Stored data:
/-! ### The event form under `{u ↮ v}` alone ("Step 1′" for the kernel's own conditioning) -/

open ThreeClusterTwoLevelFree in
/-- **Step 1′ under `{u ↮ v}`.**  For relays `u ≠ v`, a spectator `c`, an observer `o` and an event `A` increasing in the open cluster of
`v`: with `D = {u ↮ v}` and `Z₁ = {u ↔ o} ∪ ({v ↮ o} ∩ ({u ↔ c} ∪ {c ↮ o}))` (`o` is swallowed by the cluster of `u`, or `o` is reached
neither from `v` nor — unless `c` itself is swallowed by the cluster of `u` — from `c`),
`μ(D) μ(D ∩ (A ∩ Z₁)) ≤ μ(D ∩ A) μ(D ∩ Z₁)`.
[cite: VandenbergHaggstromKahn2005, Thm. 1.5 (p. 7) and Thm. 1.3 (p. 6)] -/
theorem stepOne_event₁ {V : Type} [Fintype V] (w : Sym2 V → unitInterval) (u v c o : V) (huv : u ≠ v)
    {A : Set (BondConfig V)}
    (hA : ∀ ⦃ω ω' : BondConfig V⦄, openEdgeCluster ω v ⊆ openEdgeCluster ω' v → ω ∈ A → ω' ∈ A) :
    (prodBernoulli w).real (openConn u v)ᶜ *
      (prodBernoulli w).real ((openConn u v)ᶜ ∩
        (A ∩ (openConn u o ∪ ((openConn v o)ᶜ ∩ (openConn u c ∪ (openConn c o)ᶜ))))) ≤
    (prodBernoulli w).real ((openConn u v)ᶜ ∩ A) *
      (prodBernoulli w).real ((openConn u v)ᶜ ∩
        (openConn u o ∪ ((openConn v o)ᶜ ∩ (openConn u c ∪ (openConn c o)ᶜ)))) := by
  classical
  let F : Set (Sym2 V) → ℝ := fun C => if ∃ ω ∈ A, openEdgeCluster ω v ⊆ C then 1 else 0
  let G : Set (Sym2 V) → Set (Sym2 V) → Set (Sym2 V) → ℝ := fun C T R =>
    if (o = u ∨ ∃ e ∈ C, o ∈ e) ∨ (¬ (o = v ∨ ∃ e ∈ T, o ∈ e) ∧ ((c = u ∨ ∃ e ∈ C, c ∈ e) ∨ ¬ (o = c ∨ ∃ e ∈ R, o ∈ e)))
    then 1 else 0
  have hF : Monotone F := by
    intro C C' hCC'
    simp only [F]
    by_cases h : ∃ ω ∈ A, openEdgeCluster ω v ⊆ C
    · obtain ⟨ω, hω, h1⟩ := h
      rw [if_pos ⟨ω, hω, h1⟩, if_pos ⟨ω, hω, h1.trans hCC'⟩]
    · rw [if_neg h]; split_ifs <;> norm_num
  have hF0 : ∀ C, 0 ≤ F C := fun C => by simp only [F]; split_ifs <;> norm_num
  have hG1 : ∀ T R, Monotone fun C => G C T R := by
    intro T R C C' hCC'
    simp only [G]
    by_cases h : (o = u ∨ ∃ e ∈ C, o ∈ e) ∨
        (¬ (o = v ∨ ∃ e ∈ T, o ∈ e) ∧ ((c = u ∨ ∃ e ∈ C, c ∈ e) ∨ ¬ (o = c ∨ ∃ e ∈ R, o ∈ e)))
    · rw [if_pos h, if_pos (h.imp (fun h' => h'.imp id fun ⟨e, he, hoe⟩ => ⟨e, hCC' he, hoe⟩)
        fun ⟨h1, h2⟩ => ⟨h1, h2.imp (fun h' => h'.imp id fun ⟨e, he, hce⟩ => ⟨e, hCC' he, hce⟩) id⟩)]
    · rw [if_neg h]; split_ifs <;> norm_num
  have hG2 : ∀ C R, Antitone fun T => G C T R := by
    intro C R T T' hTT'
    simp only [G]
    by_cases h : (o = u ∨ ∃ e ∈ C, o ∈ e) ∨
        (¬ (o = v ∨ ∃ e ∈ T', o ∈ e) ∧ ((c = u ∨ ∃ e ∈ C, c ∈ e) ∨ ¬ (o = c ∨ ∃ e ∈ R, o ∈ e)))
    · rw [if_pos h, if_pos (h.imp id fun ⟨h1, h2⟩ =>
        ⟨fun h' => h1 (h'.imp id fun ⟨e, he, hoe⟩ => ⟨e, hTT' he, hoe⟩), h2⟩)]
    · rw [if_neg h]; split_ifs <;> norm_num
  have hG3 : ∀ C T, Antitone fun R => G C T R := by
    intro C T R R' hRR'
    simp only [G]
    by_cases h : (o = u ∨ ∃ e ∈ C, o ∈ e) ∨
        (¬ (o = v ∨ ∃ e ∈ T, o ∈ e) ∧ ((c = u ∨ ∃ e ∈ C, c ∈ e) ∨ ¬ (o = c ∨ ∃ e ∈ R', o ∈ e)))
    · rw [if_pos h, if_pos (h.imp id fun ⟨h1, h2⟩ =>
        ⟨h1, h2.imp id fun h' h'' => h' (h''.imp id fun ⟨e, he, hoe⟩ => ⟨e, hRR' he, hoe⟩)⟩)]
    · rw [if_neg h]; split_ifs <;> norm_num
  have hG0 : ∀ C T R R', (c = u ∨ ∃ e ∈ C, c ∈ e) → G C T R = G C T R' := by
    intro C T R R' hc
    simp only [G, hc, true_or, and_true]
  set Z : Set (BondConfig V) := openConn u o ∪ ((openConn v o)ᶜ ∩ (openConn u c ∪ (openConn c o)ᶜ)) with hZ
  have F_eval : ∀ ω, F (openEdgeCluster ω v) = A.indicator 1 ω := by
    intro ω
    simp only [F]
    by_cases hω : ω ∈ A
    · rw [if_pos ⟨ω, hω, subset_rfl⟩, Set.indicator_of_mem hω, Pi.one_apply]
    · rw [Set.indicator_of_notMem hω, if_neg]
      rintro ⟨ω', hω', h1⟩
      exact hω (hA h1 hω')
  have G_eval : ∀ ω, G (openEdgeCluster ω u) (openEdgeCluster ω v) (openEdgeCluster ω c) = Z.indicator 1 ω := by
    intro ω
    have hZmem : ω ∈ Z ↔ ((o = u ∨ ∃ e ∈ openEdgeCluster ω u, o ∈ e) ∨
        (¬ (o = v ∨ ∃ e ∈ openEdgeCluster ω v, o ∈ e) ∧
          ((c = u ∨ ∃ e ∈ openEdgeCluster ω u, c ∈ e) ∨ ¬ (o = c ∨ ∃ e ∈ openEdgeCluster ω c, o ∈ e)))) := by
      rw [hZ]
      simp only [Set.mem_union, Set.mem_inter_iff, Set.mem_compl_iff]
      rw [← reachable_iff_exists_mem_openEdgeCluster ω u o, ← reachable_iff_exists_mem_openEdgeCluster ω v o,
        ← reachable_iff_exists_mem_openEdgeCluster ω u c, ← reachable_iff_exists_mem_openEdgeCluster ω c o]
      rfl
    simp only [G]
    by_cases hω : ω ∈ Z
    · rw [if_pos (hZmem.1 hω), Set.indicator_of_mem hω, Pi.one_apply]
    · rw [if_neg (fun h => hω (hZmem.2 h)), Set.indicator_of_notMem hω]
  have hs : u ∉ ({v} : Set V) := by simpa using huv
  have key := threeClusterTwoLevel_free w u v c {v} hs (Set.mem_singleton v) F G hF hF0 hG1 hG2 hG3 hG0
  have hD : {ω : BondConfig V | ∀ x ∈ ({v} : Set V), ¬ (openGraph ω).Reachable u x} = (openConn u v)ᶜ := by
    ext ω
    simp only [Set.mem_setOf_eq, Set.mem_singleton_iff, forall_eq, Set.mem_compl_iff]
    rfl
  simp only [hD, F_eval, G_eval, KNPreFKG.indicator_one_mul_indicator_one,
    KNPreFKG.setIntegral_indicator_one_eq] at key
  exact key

### WHAT IS EXPECTED:
Retype each record above so that every word stays exactly the same.

### PROBLEM SOLUTION:
/-! ### The event form under `{u ↮ v}` alone ("Step 1′" for the kernel's own conditioning) -/

open ThreeClusterTwoLevelFree in
/-- **Step 1′ under `{u ↮ v}`.**  For relays `u ≠ v`, a spectator `c`, an observer `o` and an event `A` increasing in the open cluster of
`v`: with `D = {u ↮ v}` and `Z₁ = {u ↔ o} ∪ ({v ↮ o} ∩ ({u ↔ c} ∪ {c ↮ o}))` (`o` is swallowed by the cluster of `u`, or `o` is reached
neither from `v` nor — unless `c` itself is swallowed by the cluster of `u` — from `c`),
`μ(D) μ(D ∩ (A ∩ Z₁)) ≤ μ(D ∩ A) μ(D ∩ Z₁)`.
[cite: VandenbergHaggstromKahn2005, Thm. 1.5 (p. 7) and Thm. 1.3 (p. 6)] -/
theorem stepOne_event₁ {V : Type} [Fintype V] (w : Sym2 V → unitInterval) (u v c o : V) (huv : u ≠ v)
    {A : Set (BondConfig V)}
    (hA : ∀ ⦃ω ω' : BondConfig V⦄, openEdgeCluster ω v ⊆ openEdgeCluster ω' v → ω ∈ A → ω' ∈ A) :
    (prodBernoulli w).real (openConn u v)ᶜ *
      (prodBernoulli w).real ((openConn u v)ᶜ ∩
        (A ∩ (openConn u o ∪ ((openConn v o)ᶜ ∩ (openConn u c ∪ (openConn c o)ᶜ))))) ≤
    (prodBernoulli w).real ((openConn u v)ᶜ ∩ A) *
      (prodBernoulli w).real ((openConn u v)ᶜ ∩
        (openConn u o ∪ ((openConn v o)ᶜ ∩ (openConn u c ∪ (openConn c o)ᶜ)))) := by
  classical
  let F : Set (Sym2 V) → ℝ := fun C => if ∃ ω ∈ A, openEdgeCluster ω v ⊆ C then 1 else 0
  let G : Set (Sym2 V) → Set (Sym2 V) → Set (Sym2 V) → ℝ := fun C T R =>
    if (o = u ∨ ∃ e ∈ C, o ∈ e) ∨ (¬ (o = v ∨ ∃ e ∈ T, o ∈ e) ∧ ((c = u ∨ ∃ e ∈ C, c ∈ e) ∨ ¬ (o = c ∨ ∃ e ∈ R, o ∈ e)))
    then 1 else 0
  have hF : Monotone F := by
    intro C C' hCC'
    simp only [F]
    by_cases h : ∃ ω ∈ A, openEdgeCluster ω v ⊆ C
    · obtain ⟨ω, hω, h1⟩ := h
      rw [if_pos ⟨ω, hω, h1⟩, if_pos ⟨ω, hω, h1.trans hCC'⟩]
    · rw [if_neg h]; split_ifs <;> norm_num
  have hF0 : ∀ C, 0 ≤ F C := fun C => by simp only [F]; split_ifs <;> norm_num
  have hG1 : ∀ T R, Monotone fun C => G C T R := by
    intro T R C C' hCC'
    simp only [G]
    by_cases h : (o = u ∨ ∃ e ∈ C, o ∈ e) ∨
        (¬ (o = v ∨ ∃ e ∈ T, o ∈ e) ∧ ((c = u ∨ ∃ e ∈ C, c ∈ e) ∨ ¬ (o = c ∨ ∃ e ∈ R, o ∈ e)))
    · rw [if_pos h, if_pos (h.imp (fun h' => h'.imp id fun ⟨e, he, hoe⟩ => ⟨e, hCC' he, hoe⟩)
        fun ⟨h1, h2⟩ => ⟨h1, h2.imp (fun h' => h'.imp id fun ⟨e, he, hce⟩ => ⟨e, hCC' he, hce⟩) id⟩)]
    · rw [if_neg h]; split_ifs <;> norm_num
  have hG2 : ∀ C R, Antitone fun T => G C T R := by
    intro C R T T' hTT'
    simp only [G]
    by_cases h : (o = u ∨ ∃ e ∈ C, o ∈ e) ∨
        (¬ (o = v ∨ ∃ e ∈ T', o ∈ e) ∧ ((c = u ∨ ∃ e ∈ C, c ∈ e) ∨ ¬ (o = c ∨ ∃ e ∈ R, o ∈ e)))
    · rw [if_pos h, if_pos (h.imp id fun ⟨h1, h2⟩ =>
        ⟨fun h' => h1 (h'.imp id fun ⟨e, he, hoe⟩ => ⟨e, hTT' he, hoe⟩), h2⟩)]
    · rw [if_neg h]; split_ifs <;> norm_num
  have hG3 : ∀ C T, Antitone fun R => G C T R := by
    intro C T R R' hRR'
    simp only [G]
    by_cases h : (o = u ∨ ∃ e ∈ C, o ∈ e) ∨
        (¬ (o = v ∨ ∃ e ∈ T, o ∈ e) ∧ ((c = u ∨ ∃ e ∈ C, c ∈ e) ∨ ¬ (o = c ∨ ∃ e ∈ R', o ∈ e)))
    · rw [if_pos h, if_pos (h.imp id fun ⟨h1, h2⟩ =>
        ⟨h1, h2.imp id fun h' h'' => h' (h''.imp id fun ⟨e, he, hoe⟩ => ⟨e, hRR' he, hoe⟩)⟩)]
    · rw [if_neg h]; split_ifs <;> norm_num
  have hG0 : ∀ C T R R', (c = u ∨ ∃ e ∈ C, c ∈ e) → G C T R = G C T R' := by
    intro C T R R' hc
    simp only [G, hc, true_or, and_true]
  set Z : Set (BondConfig V) := openConn u o ∪ ((openConn v o)ᶜ ∩ (openConn u c ∪ (openConn c o)ᶜ)) with hZ
  have F_eval : ∀ ω, F (openEdgeCluster ω v) = A.indicator 1 ω := by
    intro ω
    simp only [F]
    by_cases hω : ω ∈ A
    · rw [if_pos ⟨ω, hω, subset_rfl⟩, Set.indicator_of_mem hω, Pi.one_apply]
    · rw [Set.indicator_of_notMem hω, if_neg]
      rintro ⟨ω', hω', h1⟩
      exact hω (hA h1 hω')
  have G_eval : ∀ ω, G (openEdgeCluster ω u) (openEdgeCluster ω v) (openEdgeCluster ω c) = Z.indicator 1 ω := by
    intro ω
    have hZmem : ω ∈ Z ↔ ((o = u ∨ ∃ e ∈ openEdgeCluster ω u, o ∈ e) ∨
        (¬ (o = v ∨ ∃ e ∈ openEdgeCluster ω v, o ∈ e) ∧
          ((c = u ∨ ∃ e ∈ openEdgeCluster ω u, c ∈ e) ∨ ¬ (o = c ∨ ∃ e ∈ openEdgeCluster ω c, o ∈ e)))) := by
      rw [hZ]
      simp only [Set.mem_union, Set.mem_inter_iff, Set.mem_compl_iff]
      rw [← reachable_iff_exists_mem_openEdgeCluster ω u o, ← reachable_iff_exists_mem_openEdgeCluster ω v o,
        ← reachable_iff_exists_mem_openEdgeCluster ω u c, ← reachable_iff_exists_mem_openEdgeCluster ω c o]
      rfl
    simp only [G]
    by_cases hω : ω ∈ Z
    · rw [if_pos (hZmem.1 hω), Set.indicator_of_mem hω, Pi.one_apply]
    · rw [if_neg (fun h => hω (hZmem.2 h)), Set.indicator_of_notMem hω]
  have hs : u ∉ ({v} : Set V) := by simpa using huv
  have key := threeClusterTwoLevel_free w u v c {v} hs (Set.mem_singleton v) F G hF hF0 hG1 hG2 hG3 hG0
  have hD : {ω : BondConfig V | ∀ x ∈ ({v} : Set V), ¬ (openGraph ω).Reachable u x} = (openConn u v)ᶜ := by
    ext ω
    simp only [Set.mem_setOf_eq, Set.mem_singleton_iff, forall_eq, Set.mem_compl_iff]
    rfl
  simp only [hD, F_eval, G_eval, KNPreFKG.indicator_one_mul_indicator_one,
    KNPreFKG.setIntegral_indicator_one_eq] at key
  exact key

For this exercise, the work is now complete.